Flumazenil


Flumazenil
Flumazenil
Systematic (IUPAC) name
ethyl 12-fluoro- 8-methyl- 9-oxo- 2,4,8- triazatricyclo [8.4.0.02,6] tetradeca- 1(10),3,5,11,13- pentaene- 5-carboxylate
Clinical data
Trade names Romazicon
AHFS/Drugs.com monograph
Pregnancy cat. B3(AU) C
Legal status  ?
Routes Intravenous
Pharmacokinetic data
Metabolism Hepatic
Half-life 7-15 min (initial)
20-30 min (brain)
40-80 min (terminal)
Excretion Urine 90-95%
Feces 5-10%
Identifiers
CAS number 78755-81-4
ATC code V03AB25
PubChem CID 3373
DrugBank APRD00974
ChemSpider 3256 YesY
UNII 40P7XK9392 YesY
KEGG D00697 YesY
ChEBI CHEBI:5103 YesY
ChEMBL CHEMBL407 YesY
Synonyms ethyl 8-fluoro- 5,6-dihydro- 5-methyl- 6-oxo- 4H- imidazo [1,5-a] [1,4] benzodiazepine- 3-carboxylate
Chemical data
Formula C15H14FN3O3 
Mol. mass 303.288 g/mol
SMILES eMolecules & PubChem
 YesY(what is this?)  (verify)
A vial of flumazenil solution for injection

Flumazenil (also known as flumazepil, code name Ro 15-1788, trade names Anexate, Lanexat, Mazicon, Romazicon) is a benzodiazepine antagonist available for injection only, and the only benzodiazepine receptor antagonist on the market today.

It was first introduced in 1987 by Hoffmann-La Roche under the trade name Anexate, but only approved by the FDA on December 20, 1991. Some years ago an oral preparation was under development [1], though it had low bio-availability and was thus abandoned. There is hope that oral flumazenil or other benzodiazepine antagonists such as B-carbolines will be developed in the future.

Contents

Uses

Flumazenil is of benefit in patients who become excessively drowsy after benzodiazepines are used for either diagnostic or therapeutic procedures.[2]

It has been used as an antidote in the treatment of benzodiazepine overdoses.[2] It reverses the effects of benzodiazepines by competitive inhibition at the benzodiazepine binding site on the GABAA receptor. There are many complications that must be taken into consideration when used in the acute care setting.[2]

It has been found to be effective in overdoses of non-benzodiazepine sleep enhancers, namely zolpidem and zaleplon.[3]

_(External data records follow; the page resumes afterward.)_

import Summits.QuantumFields.YangMills.Theorems.LuscherReductionTwistedTraceScalingRecordWeightRho
import Summits.QuantumFields.YangMills.Theorems.LuscherReductionTwistedTraceScalingVacGradKernel
import HarnessLib

/-!
# A BASED gauge transformation that keeps a near-vacuum configuration near the vacuum is itself near `1` at every site (connectivity from the origin)
# (lane A of S-BASE, crux `TwistedTraceScaling` stmt-QuantumFields-20203, C4 INNER; design note `pub/ym-fleet/ym-luscher-20007-p1/COARSE-DESIGN.md` §23.9 (N2-a))

In the based average `N(U) = ∫ recordWeightRho(U^{basedExt h}) dh` (`…GaugeAverageBased`) the integrand vanishes unless `U^{basedExt h}` is in the fat tube.  THIS FILE:
if `U ∈ nearOne r₁`, `h 0 = 1` and `U^h ∈ nearOne r₂`, then ★★ `frobNorm_sub_one_le_of_based`: `‖h_x − 1‖_F ≤ 3(L−1)·(r₁ + r₂)` for EVERY site `x` — one step along a link
`e = (x, k)` costs `r₁ + r₂` (`h_{x+k} = (U^h)_e⁻¹ · h_x · U_e`, ★ `frobNorm_shift_sub_one_le`), and every site is reached from the origin in at most `3(L−1)` steps.
So only gauge transformations within `O(L·ρ)` of the identity contribute to `N`: in the gnomonic product chart of the based group only the all-positive hemisphere pattern meets the
support, and there `h = P∘v` with `v` small — the domain of the linearisation `…GaugeActionBased`.
HONEST FRAMING: elementary bookkeeping for a stub of a child of the CONDITIONAL reduction route R2b1; no spectral claim; C4 OPEN; not a gap, not Clay.
-/

set_option autoImplicit false

noncomputable section

open Real
open scoped BigOperators
open Literature.MathematicalPhysics.QuantumFieldTheory
open Literature.MathematicalPhysics.QuantumLattice

namespace Summit.QuantumFields.YangMills.Theorems.FemtoTransferGap.TwoLattice.ConstTube

open Summit.QuantumFields.YangMills.Theorems.FemtoTransferGap

variable (L : ℕ) [NeZero L]

omit [NeZero L] in
/-- Along a link: `h_{x+k} = (U^h)_{(x,k)}⁻¹ · h_x · U_{(x,k)}`. [folklore] -/
theorem gauge_shift_eq (h : Site 3 L → SU2) (U : GaugeConfig 3 L SU2) (x : Site 3 L) (k : Fin 3) :
    h (x.shift k) = (gaugeTransform h U (x, k))⁻¹ * h x * U (x, k) := by
  simp only [gaugeTransform]
  group

omit [NeZero L] in
/-- ★ **One step**: `‖h_{x+k} − 1‖_F ≤ ‖h_x − 1‖_F + ‖U_e − 1‖_F + ‖(U^h)_e − 1‖_F`. [folklore] -/
theorem frobNorm_shift_sub_one_le (h : Site 3 L → SU2) (U : GaugeConfig 3 L SU2) (x : Site 3 L) (k : Fin 3) :
    frobNorm (((h (x.shift k) : SU2) : Matrix (Fin 2) (Fin 2) ℂ) - 1) ≤
      frobNorm (((h x : SU2) : Matrix (Fin 2) (Fin 2) ℂ) - 1) + frobNorm (((U (x, k) : SU2) : Matrix (Fin 2) (Fin 2) ℂ) - 1) +
        frobNorm (((gaugeTransform h U (x, k) : SU2) : Matrix (Fin 2) (Fin 2) ℂ) - 1) := by
  rw [gauge_shift_eq L h U x k]
  have h1 := frobNorm_mul_sub_one_le ((gaugeTransform h U (x, k))⁻¹ * h x) (U (x, k))
  have h2 := frobNorm_mul_sub_one_le ((gaugeTransform h U (x, k))⁻¹) (h x)
  rw [frobNorm_inv_sub_one] at h2
  linarith

omit [NeZero L] in
/-- Iterated steps in one direction: `‖h_{x + n e_k} − 1‖_F ≤ ‖h_x − 1‖_F + n·(r₁ + r₂)`. [folklore] -/
theorem frobNorm_iterate_sub_one_le {h : Site 3 L → SU2} {U : GaugeConfig 3 L SU2} {r₁ r₂ : ℝ} (hU : U ∈ nearOne L r₁) (hUh : gaugeTransform h U ∈ nearOne L r₂)
    (x : Site 3 L) (k : Fin 3) (n : ℕ) :
    frobNorm (((h (x + Pi.single k (n : ZMod L)) : SU2) : Matrix (Fin 2) (Fin 2) ℂ) - 1) ≤ frobNorm (((h x : SU2) : Matrix (Fin 2) (Fin 2) ℂ) - 1) + n * (r₁ + r₂) := by
  induction n with
  | zero => simp
  | succ n ih =>
    have hstep : x + Pi.single k ((n + 1 : ℕ) : ZMod L) = (x + Pi.single k (n : ZMod L)).shift k := by
      simp only [Site.shift, Nat.cast_succ, add_assoc, ← Pi.single_add]
    rw [hstep]
    have h1 := frobNorm_shift_sub_one_le L h U (x + Pi.single k (n : ZMod L)) k
    have h2 := hU (x + Pi.single k (n : ZMod L), k)
    have h3 := hUh (x + Pi.single k (n : ZMod L), k)
    push_cast
    linarith

/-- ★★ **A BASED GAUGE TRANSFORMATION PRESERVING NEARNESS TO THE VACUUM IS NEAR `1` EVERYWHERE**: `U ∈ nearOne r₁`, `h 0 = 1`, `U^h ∈ nearOne r₂` ⇒
`‖h_x − 1‖_F ≤ 3(L−1)(r₁ + r₂)` for every site `x`. [folklore] -/
theorem frobNorm_sub_one_le_of_based {h : Site 3 L → SU2} {U : GaugeConfig 3 L SU2} {r₁ r₂ : ℝ} (hU : U ∈ nearOne L r₁) (hUh : gaugeTransform h U ∈ nearOne L r₂)
    (h0 : h 0 = 1) (x : Site 3 L) :
    frobNorm (((h x : SU2) : Matrix (Fin 2) (Fin 2) ℂ) - 1) ≤ 3 * ((L : ℝ) - 1) * (r₁ + r₂) := by
  have hr : 0 ≤ r₁ + r₂ := by
    have h1 := hU ((0 : Site 3 L), 0); have h2 := hUh ((0 : Site 3 L), 0)
    linarith [frobNorm_nonneg (((U (0, 0) : SU2) : Matrix (Fin 2) (Fin 2) ℂ) - 1), frobNorm_nonneg (((gaugeTransform h U (0, 0) : SU2) : Matrix (Fin 2) (Fin 2) ℂ) - 1)]
  have hx : x = ((0 : Site 3 L) + Pi.single 0 ((ZMod.val (x 0) : ℕ) : ZMod L)) + Pi.single 1 ((ZMod.val (x 1) : ℕ) : ZMod L) +
      Pi.single 2 ((ZMod.val (x 2) : ℕ) : ZMod L) := by
    funext i
    simp only [Pi.add_apply, Pi.zero_apply, ZMod.natCast_val, ZMod.cast_id', id_eq]
    fin_cases i <;> simp
  have hval : ∀ i : Fin 3, ((ZMod.val (x i) : ℕ) : ℝ) ≤ (L : ℝ) - 1 := fun i => by
    have hlt := ZMod.val_lt (x i)
    have hL : (1 : ℕ) ≤ L := NeZero.one_le
    have h' : ZMod.val (x i) ≤ L - 1 := by omega
    calc ((ZMod.val (x i) : ℕ) : ℝ) ≤ ((L - 1 : ℕ) : ℝ) := by exact_mod_cast h'
      _ = (L : ℝ) - 1 := by rw [Nat.cast_sub hL, Nat.cast_one]
  have e1 := frobNorm_iterate_sub_one_le L hU hUh 0 0 (ZMod.val (x 0))
  have e2 := frobNorm_iterate_sub_one_le L hU hUh ((0 : Site 3 L) + Pi.single 0 ((ZMod.val (x 0) : ℕ) : ZMod L)) 1 (ZMod.val (x 1))
  have e3 := frobNorm_iterate_sub_one_le L hU hUh (((0 : Site 3 L) + Pi.single 0 ((ZMod.val (x 0) : ℕ) : ZMod L)) + Pi.single 1 ((ZMod.val (x 1) : ℕ) : ZMod L)) 2
    (ZMod.val (x 2))
  rw [h0, OneMemClass.coe_one, sub_self, frobNorm_zero] at e1
  rw [hx]
  have hb0 := mul_le_mul_of_nonneg_right (hval 0) hr
  have hb1 := mul_le_mul_of_nonneg_right (hval 1) hr
  have hb2 := mul_le_mul_of_nonneg_right (hval 2) hr
  linarith

/-- Consequence for based gauge transformations of `…GaugeAverageBased`: `basedExt h` is near `1` everywhere when `U, U^{basedExt h}` are near the vacuum. [folklore] -/
theorem frobNorm_basedExt_sub_one_le {hb : NzSite L → SU2} {U : GaugeConfig 3 L SU2} {r₁ r₂ : ℝ} (hU : U ∈ nearOne L r₁)
    (hUh : gaugeTransform (basedExt L hb) U ∈ nearOne L r₂) (x : Site 3 L) :
    frobNorm (((basedExt L hb x : SU2) : Matrix (Fin 2) (Fin 2) ℂ) - 1) ≤ 3 * ((L : ℝ) - 1) * (r₁ + r₂) :=
  frobNorm_sub_one_le_of_based L hU hUh (basedExt_zero L hb) x

end Summit.QuantumFields.YangMills.Theorems.FemtoTransferGap.TwoLattice.ConstTube

end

There is some evidence that flumazenil is effective for protracted benzodiazepine withdrawal (or benzodiazepine post-withdrawal syndrome) with promising results [4][5][6], though larger studies with more regular dosing intervals are needed to confirm this. There have also been some studies investigating the drugs effect in reducing benzodiazapine tolerance [7][8], with promising results. In binding to the benzodiazepine receptor, flumazenil may reset the receptors sensitivity, restoring the receptor to its pre-drug affinity. [9]

It has also been used in hepatic encephalopathy, though results have been mixed.[10][11]

The onset of action is rapid and usually effects are seen within one to two minutes. The peak effect is seen at six to ten minutes. The recommended dose for adults is 200 μg every 1–2 minutes until the effect is seen, to a maximum of 3 mg per hour. It is available as a clear, colourless solution for intravenous injection, containing 500 μg in 5 mL.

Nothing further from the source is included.